§ **INSTRUCTIONS TO FOLLOW**
Every line from the top of the material through the line holding "(hWFc : ∀ μ" should be copied exactly, and only those lines.
....................
open scoped Classical in
/-- **The band-free NET count for TRANSLATION pairs (plane invariant).**  See the module docstring. -/
theorem word_sources_le_lists_plane {δ : ℝ} (hg : KissingGap δ) (hc : KissingClassification δ)
    (hX : ∀ p ∈ X, ∀ q ∈ X, p ≠ q → 1 ≤ dist p q)
    (hFc : ∀ μ κ, F (μ :: κ) = ((ℝ ∙ μ)ᗮ.reflection).trans (F κ))
    (hu : ∀ κ, u κ ∈ fccSlots) (huc : ∀ μ κ, u (μ :: κ) = -u κ)
    (hWF0 : WF [])
    (hWFc : ∀ μ κ, WF (μ :: κ) ↔ (WF κ ∧ ‖μ‖ = 1 ∧
      (∀ w ∈ fccSlots, ⟪w, μ⟫_ℝ = 0 ∨ ⟪w, μ⟫_ℝ = Real.sqrt (2 / 3) ∨ ⟪w, μ⟫_ℝ = -Real.sqrt (2 / 3)) ∧
      ⟪u κ, μ⟫_ℝ = Real.sqrt (2 / 3) ∧ ∀ μ' κ', κ = μ' :: κ' → μ' ≠ -μ))
    (hnext_pop : ∀ μ κ' (m : EuclideanSpace ℝ (Fin 3)), (F (μ :: κ')).symm m = -μ → next (μ :: κ') m = κ')
    (hnext_push : ∀ κ (m : EuclideanSpace ℝ (Fin 3)), (∀ μ κ', κ = μ :: κ' → (F κ).symm m ≠ -μ) →
      next κ m = (F κ).symm m :: κ)
    -- the orthogonal slot and the skew offset
    {s : EuclideanSpace ℝ (Fin 3)} (hs : s ∈ fccSlots) (hus : ⟪u [], s⟫_ℝ = 0)
    (hskew : ∀ z : ℤ, ⟪(F []).symm (t₂ - t₁), s⟫_ℝ ≠ (z : ℝ) / 2)
    (hup : 0 < (F [] (u [])) 2)
    -- the cell
    (hR₀ : 3 ≤ R₀) (hρ : R₀ ≤ ρ)
    (hcell : ∀ p ∈ X, -(2 * R₀) ≤ p 2 ∧ p 2 ≤ h + 2 * R₀ ∧ p 0 ^ 2 + p 1 ^ 2 ≤ ρ ^ 2)
    (hP₁X : P₁ ⊆ X) (hP₂X : P₂ ⊆ X)
    (hP₁ : ∀ p, p ∈ P₁ ↔ (p ∈ (fun q => F [] q + t₁) '' fccStacking 1 (Real.sqrt (2 / 3)) ∧
      -(2 * R₀) ≤ p 2 ∧ p 2 ≤ -R₀ ∧ p 0 ^ 2 + p 1 ^ 2 ≤ ρ ^ 2))
    (hP' : ∀ p, p ∈ P' ↔ (p ∈ (fun q => F [] q + t₁) '' fccStacking 1 (Real.sqrt (2 / 3)) ∧
      -(2 * R₀) + 1 ≤ p 2 ∧ p 2 ≤ -R₀ - 1 ∧ p 0 ^ 2 + p 1 ^ 2 ≤ (ρ - 1) ^ 2))
    (hP'full : ∀ p ∈ P', ∀ w ∈ fccSlots, p + F [] w ∈ X)
    (hP₂ : ∀ p, p ∈ P₂ ↔ (p ∈ (fun q => F [] q + t₂) '' fccStacking 1 (Real.sqrt (2 / 3)) ∧
      h + R₀ ≤ p 2 ∧ p 2 ≤ h + 2 * R₀ ∧ p 0 ^ 2 + p 1 ^ 2 ≤ ρ ^ 2)) :
    (P'.filter fun p => (∀ w ∈ fccSlots, p + F [] w ∈ X) ∧
        -R₀ - 1 < (p + F [] (u [])) 2 ∧ (p + F [] (u [])) 2 < h + R₀ + 1).card ≤
      13 * 220 * (X.filter fun z => (X.filter fun q => dist z q = 1).card ≤ 11 ∧
          -R₀ - 1 - 1 ≤ z 2 ∧ z 2 ≤ h + R₀ + 1 + 1).card +
      220 * (X.filter fun s => h + R₀ + 1 ≤ s 2 ∧ s 2 ≤ h + R₀ + 1 + 1 ∧ (ρ - 2) ^ 2 < s 0 ^ 2 + s 1 ^ 2).card +
      220 * (X.filter fun s => -R₀ - 1 - 1 ≤ s 2 ∧ s 2 < -R₀ - 1 ∧ (ρ - 1) ^ 2 < s 0 ^ 2 + s 1 ^ 2).card := by
  have hr : 0 < Real.sqrt (2 / 3) := Real.sqrt_pos.2 (by norm_num)
  -- the class data on the subtype of well-formed words
  set F' : {κ : List (EuclideanSpace ℝ (Fin 3)) // WF κ} →
      (EuclideanSpace ℝ (Fin 3) ≃ₗᵢ[ℝ] EuclideanSpace ℝ (Fin 3)) := fun κ => F κ.1 with hF'
  set d' : {κ : List (EuclideanSpace ℝ (Fin 3)) // WF κ} → EuclideanSpace ℝ (Fin 3) :=
    fun κ => F κ.1 (u κ.1) with hd'
  set next' : {κ : List (EuclideanSpace ℝ (Fin 3)) // WF κ} → EuclideanSpace ℝ (Fin 3) →
      {κ : List (EuclideanSpace ℝ (Fin 3)) // WF κ} := fun κ m =>
    @dite _ (WF (next κ.1 m)) (Classical.propDecidable _) (fun hw => ⟨next κ.1 m, hw⟩) (fun _ => κ) with hnext'
  set root : {κ : List (EuclideanSpace ℝ (Fin 3)) // WF κ} := ⟨[], hWF0⟩ with hroot_def
  -- the class change along a crossing normal
  have hspec : ∀ (κ : {κ : List (EuclideanSpace ℝ (Fin 3)) // WF κ}) (m : EuclideanSpace ℝ (Fin 3)), ‖m‖ = 1 →
      (∀ w ∈ fccSlots, ⟪F' κ w, m⟫_ℝ = 0 ∨ ⟪F' κ w, m⟫_ℝ = Real.sqrt (2 / 3) ∨ ⟪F' κ w, m⟫_ℝ = -Real.sqrt (2 / 3)) →
      ⟪d' κ, m⟫_ℝ = Real.sqrt (2 / 3) →
      (next' κ m).1 = next κ.1 m ∧ (∀ x, F (next κ.1 m) x = F κ.1 x - (2 * ⟪F κ.1 x, m⟫_ℝ) • m) ∧
        ⟪F (next κ.1 m) (u (next κ.1 m)), m⟫_ℝ = Real.sqrt (2 / 3) ∧ next (next κ.1 m) m = κ.1 := by
    intro κ m hm hmenu hdm
    obtain ⟨hwf, hfr, hdir, hinv⟩ := word_next_spec hFc huc hWFc hnext_pop hnext_push κ.2 hm hmenu hdm
    refine ⟨?_, hfr, hdir, hinv⟩
    simp only [hnext']
    rw [dif_pos hwf]
  have hmirror : ∀ (κ : {κ : List (EuclideanSpace ℝ (Fin 3)) // WF κ}) (m : EuclideanSpace ℝ (Fin 3)), ‖m‖ = 1 →
      (∀ w ∈ fccSlots, ⟪F' κ w, m⟫_ℝ = 0 ∨ ⟪F' κ w, m⟫_ℝ = Real.sqrt (2 / 3) ∨ ⟪F' κ w, m⟫_ℝ = -Real.sqrt (2 / 3)) →
      ⟪d' κ, m⟫_ℝ = Real.sqrt (2 / 3) → ∀ x, F' (next' κ m) x = F' κ x - (2 * ⟪F' κ x, m⟫_ℝ) • m := by
    intro κ m hm hmenu hdm x
    obtain ⟨h1, hfr, -, -⟩ := hspec κ m hm hmenu hdm
    show F (next' κ m).1 x = F κ.1 x - (2 * ⟪F κ.1 x, m⟫_ℝ) • m
    rw [h1]; exact hfr x
  have hinv : ∀ (κ : {κ : List (EuclideanSpace ℝ (Fin 3)) // WF κ}) (m : EuclideanSpace ℝ (Fin 3)), ‖m‖ = 1 →
      (∀ w ∈ fccSlots, ⟪F' κ w, m⟫_ℝ = 0 ∨ ⟪F' κ w, m⟫_ℝ = Real.sqrt (2 / 3) ∨ ⟪F' κ w, m⟫_ℝ = -Real.sqrt (2 / 3)) →
      ⟪d' κ, m⟫_ℝ = Real.sqrt (2 / 3) → next' (next' κ m) m = κ := by
    intro κ m hm hmenu hdm
    obtain ⟨h1, -, -, hback⟩ := hspec κ m hm hmenu hdm
    apply Subtype.ext
    have h2 : (next' (next' κ m) m).1 = next (next' κ m).1 m := by
      simp only [hnext']
      rw [dif_pos]
      rw [h1, hback]; exact κ.2
    rw [h2, h1, hback]
  have hdnext : ∀ (κ : {κ : List (EuclideanSpace ℝ (Fin 3)) // WF κ}) (m : EuclideanSpace ℝ (Fin 3)), ‖m‖ = 1 →
      (∀ w ∈ fccSlots, ⟪F' κ w, m⟫_ℝ = 0 ∨ ⟪F' κ w, m⟫_ℝ = Real.sqrt (2 / 3) ∨ ⟪F' κ w, m⟫_ℝ = -Real.sqrt (2 / 3)) →
      ⟪d' κ, m⟫_ℝ = Real.sqrt (2 / 3) → ⟪d' (next' κ m), m⟫_ℝ = Real.sqrt (2 / 3) := by
    intro κ m hm hmenu hdm
    obtain ⟨h1, -, hdir, -⟩ := hspec κ m hm hmenu hdm
    show ⟪F (next' κ m).1 (u (next' κ m).1), m⟫_ℝ = Real.sqrt (2 / 3)
    rw [h1]; exact hdir
  have hd : ∀ κ : {κ : List (EuclideanSpace ℝ (Fin 3)) // WF κ}, ∃ u' ∈ fccSlots, d' κ = F' κ u' :=
    fun κ => ⟨u κ.1, hu κ.1, rfl⟩
  have hdn : ∀ κ : {κ : List (EuclideanSpace ℝ (Fin 3)) // WF κ}, ∃ m : EuclideanSpace ℝ (Fin 3), ‖m‖ = 1 ∧
      (∀ w ∈ fccSlots, ⟪F' κ w, m⟫_ℝ = 0 ∨ ⟪F' κ w, m⟫_ℝ = Real.sqrt (2 / 3) ∨ ⟪F' κ w, m⟫_ℝ = -Real.sqrt (2 / 3)) ∧
      ⟪d' κ, m⟫_ℝ = Real.sqrt (2 / 3) := fun κ => exists_menuNormal_far (F κ.1) (hu κ.1)
  -- rigidity: the slot dozen determines the word
  have hinjK : ∀ κ κ' : {κ : List (EuclideanSpace ℝ (Fin 3)) // WF κ},
      (F' κ : EuclideanSpace ℝ (Fin 3) → EuclideanSpace ℝ (Fin 3)) '' ↑fccSlots =
      (F' κ' : EuclideanSpace ℝ (Fin 3) → EuclideanSpace ℝ (Fin 3)) '' ↑fccSlots → κ = κ' :=
    fun κ κ' himg => Subtype.ext (word_eq_of_image_eq hFc huc hWFc κ.2 κ'.2 himg)
  have hrig : ∀ κ κ' : {κ : List (EuclideanSpace ℝ (Fin 3)) // WF κ},
      (∃ a ∈ fccSlots, ∃ a' ∈ fccSlots, ∃ a'' ∈ fccSlots,
        ⟪a, a'⟫_ℝ = 1 / 2 ∧ ⟪a, a''⟫_ℝ = 1 / 2 ∧ ⟪a', a''⟫_ℝ = 1 / 2 ∧
        (∃ w ∈ fccSlots, F' κ' w = F' κ a) ∧ (∃ w ∈ fccSlots, F' κ' w = F' κ a') ∧
        (∃ w ∈ fccSlots, F' κ' w = F' κ a'')) → κ = κ' :=
    fun κ κ' htri => Subtype.ext (word_eq_of_triangle hFc huc hWFc κ.2 κ'.2 htri)
  -- the certified states and the move map
  obtain ⟨W, hW, hmult⟩ := exists_certified_states (F := F') (d := d') hX hinjK
  obtain ⟨f, hf_full, hf_cross, hf_glide⟩ := exists_word_move_map X F' d' next'
  -- THE PLANE INVARIANT
  set Ps : EuclideanSpace ℝ (Fin 3) × {κ : List (EuclideanSpace ℝ (Fin 3)) // WF κ} → Prop := fun v =>
    (∀ μ ∈ v.2.1, ⟪μ, s⟫_ℝ = 0) ∧ ∃ z : ℤ, ⟪(F []).symm (v.1 - t₁), s⟫_ℝ = (z : ℝ) / 2 with hPs
  -- (i) letters: every letter of a well-formed word extending an `s`-orthogonal word stays `s`-orthogonal
  have hletters : ∀ μ ∈ ([] : List (EuclideanSpace ℝ (Fin 3))), ⟪μ, s⟫_ℝ = 0 := fun μ hμ => by simp at hμ
  have husign : ∀ κ : List (EuclideanSpace ℝ (Fin 3)), u κ = u [] ∨ u κ = -u [] := by
    intro κ
    induction κ with
    | nil => exact Or.inl rfl
    | cons μ κ ih =>
      rw [huc]
      rcases ih with h | h
      · exact Or.inr (by rw [h])
      · exact Or.inl (by rw [h, neg_neg])
  have hus' : ∀ κ : List (EuclideanSpace ℝ (Fin 3)), ⟪u κ, s⟫_ℝ = 0 := by
    intro κ
    rcases husign κ with h | h
    · rw [h, hus]
    · rw [h, inner_neg_left, hus, neg_zero]
  have hnext_letters : ∀ (κ : {κ : List (EuclideanSpace ℝ (Fin 3)) // WF κ}) (m : EuclideanSpace ℝ (Fin 3)),
      ‖m‖ = 1 →
      (∀ w ∈ fccSlots, ⟪F' κ w, m⟫_ℝ = 0 ∨ ⟪F' κ w, m⟫_ℝ = Real.sqrt (2 / 3) ∨ ⟪F' κ w, m⟫_ℝ = -Real.sqrt (2 / 3)) →
      ⟪d' κ, m⟫_ℝ = Real.sqrt (2 / 3) → (∀ μ ∈ κ.1, ⟪μ, s⟫_ℝ = 0) → ∀ μ ∈ next κ.1 m, ⟪μ, s⟫_ℝ = 0 := by
    intro κ m hm hmenu hdm hκ μ hμ
    by_cases hpop : ∃ μ₀ κ', κ.1 = μ₀ :: κ' ∧ (F κ.1).symm m = -μ₀
    · obtain ⟨μ₀, κ', hκeq, hν⟩ := hpop
      have hn : next κ.1 m = κ' := by rw [hκeq]; rw [hκeq] at hν; exact hnext_pop μ₀ κ' m hν
      rw [hn] at hμ
      exact hκ μ (by rw [hκeq]; exact List.mem_cons_of_mem _ hμ)
    · push Not at hpop
      have hn : next κ.1 m = (F κ.1).symm m :: κ.1 := hnext_push κ.1 m fun μ₀ κ' h => hpop μ₀ κ' h
      rw [hn] at hμ
      rcases List.mem_cons.1 hμ with rfl | hμ
      · -- the new letter is oblique to `u κ = ±u []`, hence orthogonal to `s`
        obtain ⟨hν1, hνmenu, hνu, -⟩ := word_letter_props (F := F) (u := u) κ.1 hm hmenu hdm
        have hwν : ⟪u [], (F κ.1).symm m⟫_ℝ ≠ 0 := by
          rcases husign κ.1 with h | h
          · rw [← h, hνu]; exact hr.ne'
          · have : ⟪u [], (F κ.1).symm m⟫_ℝ = -Real.sqrt (2 / 3) := by
              have h' := hνu; rw [h, inner_neg_left] at h'; linarith
            rw [this]; exact neg_ne_zero.2 hr.ne'
        exact menuNormal_inner_eq_zero_of_orth (hu []) hs hus hν1 hνmenu hwν
      · exact hκ μ hμ
  -- (ii) positions: a move along the direction of an `s`-orthogonal class keeps `⟪G₀⁻¹(b − t₁), s⟫`
  have hmove : ∀ (b : EuclideanSpace ℝ (Fin 3)) (κ : {κ : List (EuclideanSpace ℝ (Fin 3)) // WF κ}),
      (∀ μ ∈ κ.1, ⟪μ, s⟫_ℝ = 0) →
      ⟪(F []).symm (b + d' κ - t₁), s⟫_ℝ = ⟪(F []).symm (b - t₁), s⟫_ℝ := by
    intro b κ hκ
    obtain ⟨hlet, -⟩ := word_letters_of_wf huc hWFc κ.1 κ.2
    have hκu : ∀ μ ∈ κ.1, ‖μ‖ = 1 := fun μ hμ => (hlet μ hμ).1
    have e1 : d' κ = F [] (κ.1.foldl (fun (y : EuclideanSpace ℝ (Fin 3)) μ => y - (2 * ⟪y, μ⟫_ℝ) • μ) (u κ.1)) := by
      have := word_F_append_apply hFc κ.1 hκu [] (u κ.1)
      rw [List.append_nil] at this
      exact this
    rw [show b + d' κ - t₁ = (b - t₁) + d' κ by abel, map_add, e1, LinearIsometryEquiv.symm_apply_apply,
      inner_add_left, inner_foldl_reflect_eq_of_orth s κ.1 hκ, hus', add_zero]
  -- (iii) the invariant along the automaton
  have hPsrc : ∀ p ∈ P', (∀ w ∈ fccSlots, p + F' root w ∈ X) → Ps (p + d' root, root) := by
    intro p hp _
    refine ⟨hletters, ?_⟩
    obtain ⟨⟨q, hq, hpq⟩, -, -, -⟩ := (hP' p).1 hp
    obtain ⟨z, hz⟩ := inner_fcc_slot_half_int hq hs
    refine ⟨z, ?_⟩
    show ⟪(F []).symm (p + d' root - t₁), s⟫_ℝ = (z : ℝ) / 2
    rw [hmove p root hletters, ← hpq, add_sub_cancel_right, LinearIsometryEquiv.symm_apply_apply, hz]
  have hPfull : ∀ v ∈ W, Ps v → Ps (v.1 + d' v.2, v.2) := by
    rintro v - ⟨hκ, z, hz⟩
    exact ⟨hκ, z, by rw [hmove v.1 v.2 hκ, hz]⟩
  have hPcross : ∀ v ∈ W, ∀ m : EuclideanSpace ℝ (Fin 3), ‖m‖ = 1 →
      (∀ w ∈ fccSlots, ⟪F' v.2 w, m⟫_ℝ = 0 ∨ ⟪F' v.2 w, m⟫_ℝ = Real.sqrt (2 / 3) ∨ ⟪F' v.2 w, m⟫_ℝ = -Real.sqrt (2 / 3)) →
      ⟪d' v.2, m⟫_ℝ = Real.sqrt (2 / 3) → Ps v → Ps (v.1 + d' (next' v.2 m), next' v.2 m) := by
    rintro v - m hm hmenu hdm ⟨hκ, z, hz⟩
    obtain ⟨h1, -, -, -⟩ := hspec v.2 m hm hmenu hdm
    have hκ' : ∀ μ ∈ (next' v.2 m).1, ⟪μ, s⟫_ℝ = 0 := by
      rw [h1]; exact hnext_letters v.2 m hm hmenu hdm hκ
    exact ⟨hκ', z, by rw [hmove v.1 (next' v.2 m) hκ', hz]⟩
  have hPtop : ∀ v ∈ W, Ps v → v.1 ∉ P₂ := by
    rintro v - ⟨-, z, hz⟩ hvP
    obtain ⟨⟨q, hq, hpq⟩, -, -, -⟩ := (hP₂ v.1).1 hvP
    obtain ⟨z', hz'⟩ := inner_fcc_slot_half_int hq hs
    -- `G₀⁻¹(v.1 − t₁) = q + G₀⁻¹(t₂ − t₁)`
    have e : (F []).symm (v.1 - t₁) = q + (F []).symm (t₂ - t₁) := by
      rw [← hpq, show F [] q + t₂ - t₁ = F [] q + (t₂ - t₁) by abel, map_add, LinearIsometryEquiv.symm_apply_apply]
    rw [e, inner_add_left, hz'] at hz
    exact hskew (z - z') (by push_cast; linarith)
  -- the abstract band-free count
  have key := word_sources_le_of_stateInvariant (root := root) (G₂ := F []) (P := Ps) hg hc hX hd hdn hmirror hinv
    hdnext hW hmult (fun v _ => hf_full v) (fun v _ => hf_cross v) (fun v _ => hf_glide v)
    (fun κ hκ => hrig κ root hκ) hup hPsrc hPfull hPcross hPtop hR₀ hρ hcell hP₁X hP₂X hP₁ hP' hP'full hP₂
  exact key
....................
§ **OUTPUT OF THE EXERCISE**
open scoped Classical in
/-- **The band-free NET count for TRANSLATION pairs (plane invariant).**  See the module docstring. -/
theorem word_sources_le_lists_plane {δ : ℝ} (hg : KissingGap δ) (hc : KissingClassification δ)
    (hX : ∀ p ∈ X, ∀ q ∈ X, p ≠ q → 1 ≤ dist p q)
    (hFc : ∀ μ κ, F (μ :: κ) = ((ℝ ∙ μ)ᗮ.reflection).trans (F κ))
    (hu : ∀ κ, u κ ∈ fccSlots) (huc : ∀ μ κ, u (μ :: κ) = -u κ)
    (hWF0 : WF [])
    (hWFc : ∀ μ κ, WF (μ :: κ) ↔ (WF κ ∧ ‖μ‖ = 1 ∧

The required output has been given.